**Work required:** Within the records below, find each line that holds the string "riemannZetaZeroOrder", then copy it.

**Extracted material:**
/-! ## Summability of `m(ρ) Λ_ρ`, `Λ_ρ = log‖s'−ρ‖ − log‖s−ρ‖` -/

/-- `0 ≤ log‖s'−ρ‖ − log‖s−ρ‖ ≤ (9/8)/((σ−½)² + (γ−t)²)` under RH (`½ < σ ≤ 2`). [folklore] -/
theorem log_norm_sub_bounds_of_RH (hRH : RiemannHypothesis) (ρ : 𝒵) {σ : ℝ} (hσ : 1 / 2 < σ) (hσ2 : σ ≤ 2)
    (t : ℝ) :
    0 ≤ Real.log ‖((2 : ℂ) + t * I) - ρ‖ - Real.log ‖((σ : ℂ) + t * I) - ρ‖ ∧
      Real.log ‖((2 : ℂ) + t * I) - ρ‖ - Real.log ‖((σ : ℂ) + t * I) - ρ‖ ≤
        (9 / 8) / ((σ - 1 / 2) ^ 2 + ((ρ : ℂ).im - t) ^ 2) := by
  set D : ℝ := (σ - 1 / 2) ^ 2 + ((ρ : ℂ).im - t) ^ 2 with hD
  set D' : ℝ := (2 - 1 / 2) ^ 2 + ((ρ : ℂ).im - t) ^ 2 with hD'
  have hD0 : 0 < D := by positivity
  have hD'0 : 0 < D' := by positivity
  have h1 : ‖((σ : ℂ) + t * I) - ρ‖ ^ 2 = D := norm_sq_sub_zero_of_RH hRH ρ σ t
  have h2 : ‖((2 : ℂ) + t * I) - ρ‖ ^ 2 = D' := by
    have := norm_sq_sub_zero_of_RH hRH ρ 2 t
    push_cast at this
    exact this
  have hl1 : Real.log ‖((σ : ℂ) + t * I) - ρ‖ = Real.log D / 2 := by
    rw [← h1, Real.log_pow]; push_cast; ring
  have hl2 : Real.log ‖((2 : ℂ) + t * I) - ρ‖ = Real.log D' / 2 := by
    rw [← h2, Real.log_pow]; push_cast; ring
  rw [hl1, hl2]
  have hDD' : D ≤ D' := by rw [hD, hD']; nlinarith
  have hlog : Real.log D ≤ Real.log D' := Real.log_le_log hD0 hDD'
  refine ⟨by linarith, ?_⟩
  -- `log D' − log D = log(D'/D) ≤ D'/D − 1 = (9/4 − (σ−½)²)/D ≤ (9/4)/D`
  have h3 : Real.log D' - Real.log D ≤ D' / D - 1 := by
    rw [← Real.log_div hD'0.ne' hD0.ne']
    exact Real.log_le_sub_one_of_pos (by positivity)
  have h4 : D' / D - 1 ≤ (9 / 4) / D := by
    rw [div_sub_one hD0.ne', div_le_div_iff_of_pos_right hD0, hD, hD']
    nlinarith
  have : (9 / 4 : ℝ) / D / 2 = 9 / 8 / D := by ring
  linarith

/-- **`Σ_ρ m(ρ)(log‖s'−ρ‖ − log‖s−ρ‖) < ∞`** under RH (`½ < σ ≤ 2`). [folklore] -/
theorem summable_zeroOrder_mul_log_norm_sub (hRH : RiemannHypothesis) {σ : ℝ} (hσ : 1 / 2 < σ) (hσ2 : σ ≤ 2)
    (t : ℝ) :
    Summable fun ρ : 𝒵 ↦ (riemannZetaZeroOrder (ρ : ℂ) : ℝ) *
      (Real.log ‖((2 : ℂ) + t * I) - ρ‖ - Real.log ‖((σ : ℂ) + t * I) - ρ‖) := by
  have hS := (summable_zeroOrder_div_dist_sq hσ t).mul_left (9 / 8)
  refine Summable.of_nonneg_of_le (fun ρ ↦ ?_) (fun ρ ↦ ?_) hS
  · exact mul_nonneg (zeroOrder_nonneg ρ) (log_norm_sub_bounds_of_RH hRH ρ hσ hσ2 t).1
  · have h := (log_norm_sub_bounds_of_RH hRH ρ hσ hσ2 t).2
    have hm : 0 ≤ (riemannZetaZeroOrder (ρ : ℂ) : ℝ) := zeroOrder_nonneg ρ
    calc (riemannZetaZeroOrder (ρ : ℂ) : ℝ) * (Real.log ‖((2 : ℂ) + t * I) - ρ‖ - Real.log ‖((σ : ℂ) + t * I) - ρ‖)
        ≤ (riemannZetaZeroOrder (ρ : ℂ) : ℝ) * ((9 / 8) / ((σ - 1 / 2) ^ 2 + ((ρ : ℂ).im - t) ^ 2)) :=
          mul_le_mul_of_nonneg_left h hm
      _ = 9 / 8 * ((riemannZetaZeroOrder (ρ : ℂ) : ℝ) / ((σ - 1 / 2) ^ 2 + ((ρ : ℂ).im - t) ^ 2)) := by ring

/-! ## The paired Mellin transform at a zero -/

/-- `ĝ_u(ρ) = Ψ(ρ − z_u) + Ψ(1 − ρ − z_u)` for `g_u = test ((u−½)+it) L`, `z_u = u + it`. [folklore] -/
theorem weilMellin_test_zero_eq {L : ℝ} (hL : 0 ≤ L) (u t : ℝ) (ρ : ℂ) :
    weilMellin (test (((u - 1 / 2 : ℝ) : ℂ) + t * I) L) ρ =
      psiInt L (ρ - ((u : ℂ) + t * I)) + psiInt L (1 - ρ - ((u : ℂ) + t * I)) := by
  rw [weilMellin_test _ hL]
  congr 2 <;> (push_cast; ring)

/-- `1/(xy) ≤ (1/x² + 1/y²)/2` for `x, y > 0`. [folklore] -/
theorem inv_mul_le_half {x y : ℝ} (hx : 0 < x) (hy : 0 < y) : 1 / (x * y) ≤ (1 / x ^ 2 + 1 / y ^ 2) / 2 := by
  rw [div_add_div _ _ (by positivity) (by positivity), div_div, div_le_div_iff₀ (by positivity) (by positivity)]
  nlinarith [sq_nonneg (x - y), mul_pos hx hy]

/-- **Uniform bound for the zero terms** (RH, `½ < σ ≤ u ≤ 2`, `L ≥ 0`):
`‖ĝ_u(ρ)‖ ≤ (2 + L(5 + 2|t|)/2) · (1/((σ−½)²+(γ−t)²) + 1/((σ−½)²+(γ+t)²))`. [cite: BalazardDeRoton2008, Prop. 5 (proof)] -/
theorem norm_weilMellin_test_zero_le (hRH : RiemannHypothesis) (ρ : 𝒵) {σ u t L : ℝ} (hσ : 1 / 2 < σ)
    (hu : σ ≤ u) (hu2 : u ≤ 2) (hL : 0 ≤ L) :
    ‖weilMellin (test (((u - 1 / 2 : ℝ) : ℂ) + t * I) L) ρ‖ ≤
      (2 + L * (5 + 2 * |t|) / 2) *
        (1 / ((σ - 1 / 2) ^ 2 + ((ρ : ℂ).im - t) ^ 2) + 1 / ((σ - 1 / 2) ^ 2 + ((ρ : ℂ).im + t) ^ 2)) := by
  rw [weilMellin_test_zero_eq hL]
  set a : ℂ := (ρ : ℂ) - ((u : ℂ) + t * I) with ha
  set b : ℂ := 1 - (ρ : ℂ) - ((u : ℂ) + t * I) with hb
  have hρre := re_eq_half_of_RH hRH ρ
  have hare : a.re = 1 / 2 - u := by simp [ha, hρre]
  have hbre : b.re = 1 / 2 - u := by simp [hb, hρre]; ring
  have haim : a.im = (ρ : ℂ).im - t := by simp [ha]
  have hbim : b.im = -((ρ : ℂ).im + t) := by simp [hb]; ring
  have hare' : a.re ≤ 0 := by rw [hare]; linarith
  have hbre' : b.re ≤ 0 := by rw [hbre]; linarith
  set D₁ : ℝ := (σ - 1 / 2) ^ 2 + ((ρ : ℂ).im - t) ^ 2 with hD₁
  set D₂ : ℝ := (σ - 1 / 2) ^ 2 + ((ρ : ℂ).im + t) ^ 2 with hD₂
  have hσ' : 0 < σ - 1 / 2 := by linarith
  have hD₁0 : 0 < D₁ := by positivity
  have hD₂0 : 0 < D₂ := by positivity
  have ha2 : D₁ ≤ ‖a‖ ^ 2 := by
    rw [Complex.sq_norm, Complex.normSq_apply, hare, haim, hD₁]; nlinarith
  have hb2 : D₂ ≤ ‖b‖ ^ 2 := by
    rw [Complex.sq_norm, Complex.normSq_apply, hbre, hbim, hD₂]; nlinarith
  have ha0' : 0 < ‖a‖ := by
    by_contra h
    have : ‖a‖ = 0 := le_antisymm (not_lt.1 h) (norm_nonneg a)
    rw [this] at ha2; norm_num at ha2; linarith
  have hb0' : 0 < ‖b‖ := by
    by_contra h
    have : ‖b‖ = 0 := le_antisymm (not_lt.1 h) (norm_nonneg b)
    rw [this] at hb2; norm_num at hb2; linarith
  have ha0 : a ≠ 0 := norm_pos_iff.1 ha0'
  have hb0 : b ≠ 0 := norm_pos_iff.1 hb0'
  rw [psiInt_add_psiInt ha0 hb0]
  obtain ⟨hE₁, hE₂⟩ := norm_pieces_le (a := a) (b := b) hare' hbre' hL
  have hab : a + b = 1 - 2 * ((u : ℂ) + t * I) := by rw [ha, hb]; ring
  have hnab : ‖a + b‖ ≤ 5 + 2 * |t| := by
    rw [hab]
    calc ‖(1 : ℂ) - 2 * ((u : ℂ) + t * I)‖ ≤ ‖(1 : ℂ)‖ + ‖2 * ((u : ℂ) + t * I)‖ := norm_sub_le _ _
      _ ≤ 1 + 2 * (‖(u : ℂ)‖ + ‖(t : ℂ) * I‖) := by
          rw [norm_one, norm_mul, Complex.norm_ofNat]; gcongr; exact norm_add_le _ _
      _ = 1 + 2 * (|u| + |t|) := by simp
      _ ≤ 5 + 2 * |t| := by
          have : |u| ≤ 2 := abs_le.2 ⟨by linarith, hu2⟩
          linarith
  have h3 : ‖(L : ℂ) * (a + b) / (a * b)‖ ≤ L * (5 + 2 * |t|) * ((1 / ‖a‖ ^ 2 + 1 / ‖b‖ ^ 2) / 2) := by
    rw [norm_div, norm_mul, norm_mul, Complex.norm_real, Real.norm_eq_abs, abs_of_nonneg hL, div_eq_mul_one_div]
    refine mul_le_mul (mul_le_mul_of_nonneg_left hnab hL) (inv_mul_le_half ha0' hb0') (by positivity) (by positivity)
  have hinv1 : 1 / ‖a‖ ^ 2 ≤ 1 / D₁ := one_div_le_one_div_of_le hD₁0 ha2
  have hinv2 : 1 / ‖b‖ ^ 2 ≤ 1 / D₂ := one_div_le_one_div_of_le hD₂0 hb2
  have hsum_inv : 1 / ‖a‖ ^ 2 + 1 / ‖b‖ ^ 2 ≤ 1 / D₁ + 1 / D₂ := add_le_add hinv1 hinv2
  calc ‖Complex.exp (a * L) / a ^ 2 + Complex.exp (b * L) / b ^ 2 - (1 / a ^ 2 + 1 / b ^ 2) -
        (L : ℂ) * (a + b) / (a * b)‖
      ≤ ‖Complex.exp (a * L) / a ^ 2 + Complex.exp (b * L) / b ^ 2‖ + ‖(1 / a ^ 2 + 1 / b ^ 2 : ℂ)‖ +
          ‖(L : ℂ) * (a + b) / (a * b)‖ := by
        have e1 := norm_sub_le (Complex.exp (a * L) / a ^ 2 + Complex.exp (b * L) / b ^ 2 - (1 / a ^ 2 + 1 / b ^ 2))
          ((L : ℂ) * (a + b) / (a * b))
        have e2 := norm_sub_le (Complex.exp (a * L) / a ^ 2 + Complex.exp (b * L) / b ^ 2) (1 / a ^ 2 + 1 / b ^ 2 : ℂ)
        linarith
    _ ≤ (1 / ‖a‖ ^ 2 + 1 / ‖b‖ ^ 2) + (1 / ‖a‖ ^ 2 + 1 / ‖b‖ ^ 2) +
          L * (5 + 2 * |t|) * ((1 / ‖a‖ ^ 2 + 1 / ‖b‖ ^ 2) / 2) := by linarith
    _ = (2 + L * (5 + 2 * |t|) / 2) * (1 / ‖a‖ ^ 2 + 1 / ‖b‖ ^ 2) := by ring
    _ ≤ (2 + L * (5 + 2 * |t|) / 2) * (1 / D₁ + 1 / D₂) := by
        refine mul_le_mul_of_nonneg_left hsum_inv (by positivity)

/-- The summable majorant of the zero terms: `m(ρ)(1/((σ−½)²+(γ−t)²) + 1/((σ−½)²+(γ+t)²))`. [folklore] -/
theorem summable_zeroOrder_mul_two_inv {σ : ℝ} (hσ : 1 / 2 < σ) (t : ℝ) :
    Summable fun ρ : 𝒵 ↦ (riemannZetaZeroOrder (ρ : ℂ) : ℝ) *
      (1 / ((σ - 1 / 2) ^ 2 + ((ρ : ℂ).im - t) ^ 2) + 1 / ((σ - 1 / 2) ^ 2 + ((ρ : ℂ).im + t) ^ 2)) := by
  have h1 := summable_zeroOrder_div_dist_sq hσ t
  have h2 := summable_zeroOrder_div_dist_sq hσ (-t)
  refine (h1.add h2).congr fun ρ ↦ ?_
  simp only [sub_neg_eq_add]
  ring

/-- **The zero side converges absolutely** (hypothesis `hZ` of `explicit_formula_continuous`) for
`g_u`, `½ < σ ≤ u ≤ 2`, under RH. [folklore] -/
theorem summable_norm_zeroSide_test (hRH : RiemannHypothesis) {σ u t L : ℝ} (hσ : 1 / 2 < σ) (hu : σ ≤ u)
    (hu2 : u ≤ 2) (hL : 0 ≤ L) :
    Summable fun ρ : 𝒵 ↦ ‖(riemannZetaZeroOrder (ρ : ℂ) : ℂ) *
      weilMellin (test (((u - 1 / 2 : ℝ) : ℂ) + t * I) L) ρ‖ := by
  have hS := (summable_zeroOrder_mul_two_inv hσ t).mul_left (2 + L * (5 + 2 * |t|) / 2)
  refine Summable.of_nonneg_of_le (fun ρ ↦ norm_nonneg _) (fun ρ ↦ ?_) hS
  rw [norm_mul, Complex.norm_intCast]
  have hm : (0 : ℝ) ≤ (riemannZetaZeroOrder (ρ : ℂ) : ℝ) := zeroOrder_nonneg ρ
  have habs : |((riemannZetaZeroOrder (ρ : ℂ) : ℤ) : ℝ)| = (riemannZetaZeroOrder (ρ : ℂ) : ℝ) := abs_of_nonneg hm
  rw [habs]
  have h := norm_weilMellin_test_zero_le hRH ρ hσ hu hu2 hL (t := t)
  calc (riemannZetaZeroOrder (ρ : ℂ) : ℝ) * ‖weilMellin (test (((u - 1 / 2 : ℝ) : ℂ) + t * I) L) ρ‖
      ≤ (riemannZetaZeroOrder (ρ : ℂ) : ℝ) * ((2 + L * (5 + 2 * |t|) / 2) *
          (1 / ((σ - 1 / 2) ^ 2 + ((ρ : ℂ).im - t) ^ 2) + 1 / ((σ - 1 / 2) ^ 2 + ((ρ : ℂ).im + t) ^ 2))) :=
        mul_le_mul_of_nonneg_left h hm
    _ = _ := by ring

/-- **The explicit formula for `g_u`** (RH, `½ < σ ≤ u ≤ 2`, `L ≥ 0`):
`Σ_ρ m(ρ) ĝ_u(ρ) = ĝ_u(0) + ĝ_u(1) − P(g_u) + W_∞(g_u)`. [cite: BalazardDeRoton2008, Prop. 3 / (t55) via Weil] -/
theorem explicit_formula_test (hRH : RiemannHypothesis) {σ u t L : ℝ} (hσ : 1 / 2 < σ) (hu : σ ≤ u)
    (hu2 : u ≤ 2) (hL : 0 ≤ L) :
    ∑' ρ : 𝒵, (riemannZetaZeroOrder (ρ : ℂ) : ℂ) * weilMellin (test (((u - 1 / 2 : ℝ) : ℂ) + t * I) L) ρ =
      weilFunctional (test (((u - 1 / 2 : ℝ) : ℂ) + t * I) L) := by
  set c : ℂ := ((u - 1 / 2 : ℝ) : ℂ) + t * I with hc
  have hcre : 0 ≤ c.re := by simp [hc]; linarith
  have hZ := summable_norm_zeroSide_test hRH hσ hu hu2 hL (t := t)
  have hA := integrable_weilMellin_test_mul_reDigamma hcre hL
  have h1 := explicit_formula_continuous (continuous_test c L) (hasCompactSupport_test c L) hZ hA
  exact tendsto_nhds_unique (hasWeilZeroSide_tsum hZ) h1

/-! ## Continuity in `u` and termwise integration over `[σ, 2]` -/

section Interchange

open intervalIntegral

/-- `u ↦ Ψ_L(w − (u+it))` is continuous on `[σ, 2]` when `Re w < σ` (closed form). [folklore] -/
theorem continuousOn_psiInt_sub_line {w : ℂ} {σ : ℝ} (hw : w.re < σ) (t L : ℝ) :
    ContinuousOn (fun u : ℝ ↦ psiInt L (w - ((u : ℂ) + t * I))) (Icc σ 2) := by
  have hne : ∀ u ∈ Icc σ 2, w - ((u : ℂ) + t * I) ≠ 0 := fun u hu ↦ sub_line_ne_zero (t := t) hw hu.1
  have hc : ContinuousOn (fun u : ℝ ↦ (Complex.exp ((w - ((u : ℂ) + t * I)) * L) - 1 - (w - ((u : ℂ) + t * I)) * L) /
      (w - ((u : ℂ) + t * I)) ^ 2) (Icc σ 2) :=
    ContinuousOn.div (by fun_prop) (by fun_prop) fun u hu ↦ pow_ne_zero 2 (hne u hu)
  exact hc.congr fun u hu ↦ psiInt_eq (hne u hu)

**Exercise solution:**
    Summable fun ρ : 𝒵 ↦ (riemannZetaZeroOrder (ρ : ℂ) : ℝ) *
    have hm : 0 ≤ (riemannZetaZeroOrder (ρ : ℂ) : ℝ) := zeroOrder_nonneg ρ
    calc (riemannZetaZeroOrder (ρ : ℂ) : ℝ) * (Real.log ‖((2 : ℂ) + t * I) - ρ‖ - Real.log ‖((σ : ℂ) + t * I) - ρ‖)
        ≤ (riemannZetaZeroOrder (ρ : ℂ) : ℝ) * ((9 / 8) / ((σ - 1 / 2) ^ 2 + ((ρ : ℂ).im - t) ^ 2)) :=
      _ = 9 / 8 * ((riemannZetaZeroOrder (ρ : ℂ) : ℝ) / ((σ - 1 / 2) ^ 2 + ((ρ : ℂ).im - t) ^ 2)) := by ring
    Summable fun ρ : 𝒵 ↦ (riemannZetaZeroOrder (ρ : ℂ) : ℝ) *
    Summable fun ρ : 𝒵 ↦ ‖(riemannZetaZeroOrder (ρ : ℂ) : ℂ) *
  have hm : (0 : ℝ) ≤ (riemannZetaZeroOrder (ρ : ℂ) : ℝ) := zeroOrder_nonneg ρ
  have habs : |((riemannZetaZeroOrder (ρ : ℂ) : ℤ) : ℝ)| = (riemannZetaZeroOrder (ρ : ℂ) : ℝ) := abs_of_nonneg hm
  calc (riemannZetaZeroOrder (ρ : ℂ) : ℝ) * ‖weilMellin (test (((u - 1 / 2 : ℝ) : ℂ) + t * I) L) ρ‖
      ≤ (riemannZetaZeroOrder (ρ : ℂ) : ℝ) * ((2 + L * (5 + 2 * |t|) / 2) *
    ∑' ρ : 𝒵, (riemannZetaZeroOrder (ρ : ℂ) : ℂ) * weilMellin (test (((u - 1 / 2 : ℝ) : ℂ) + t * I) L) ρ =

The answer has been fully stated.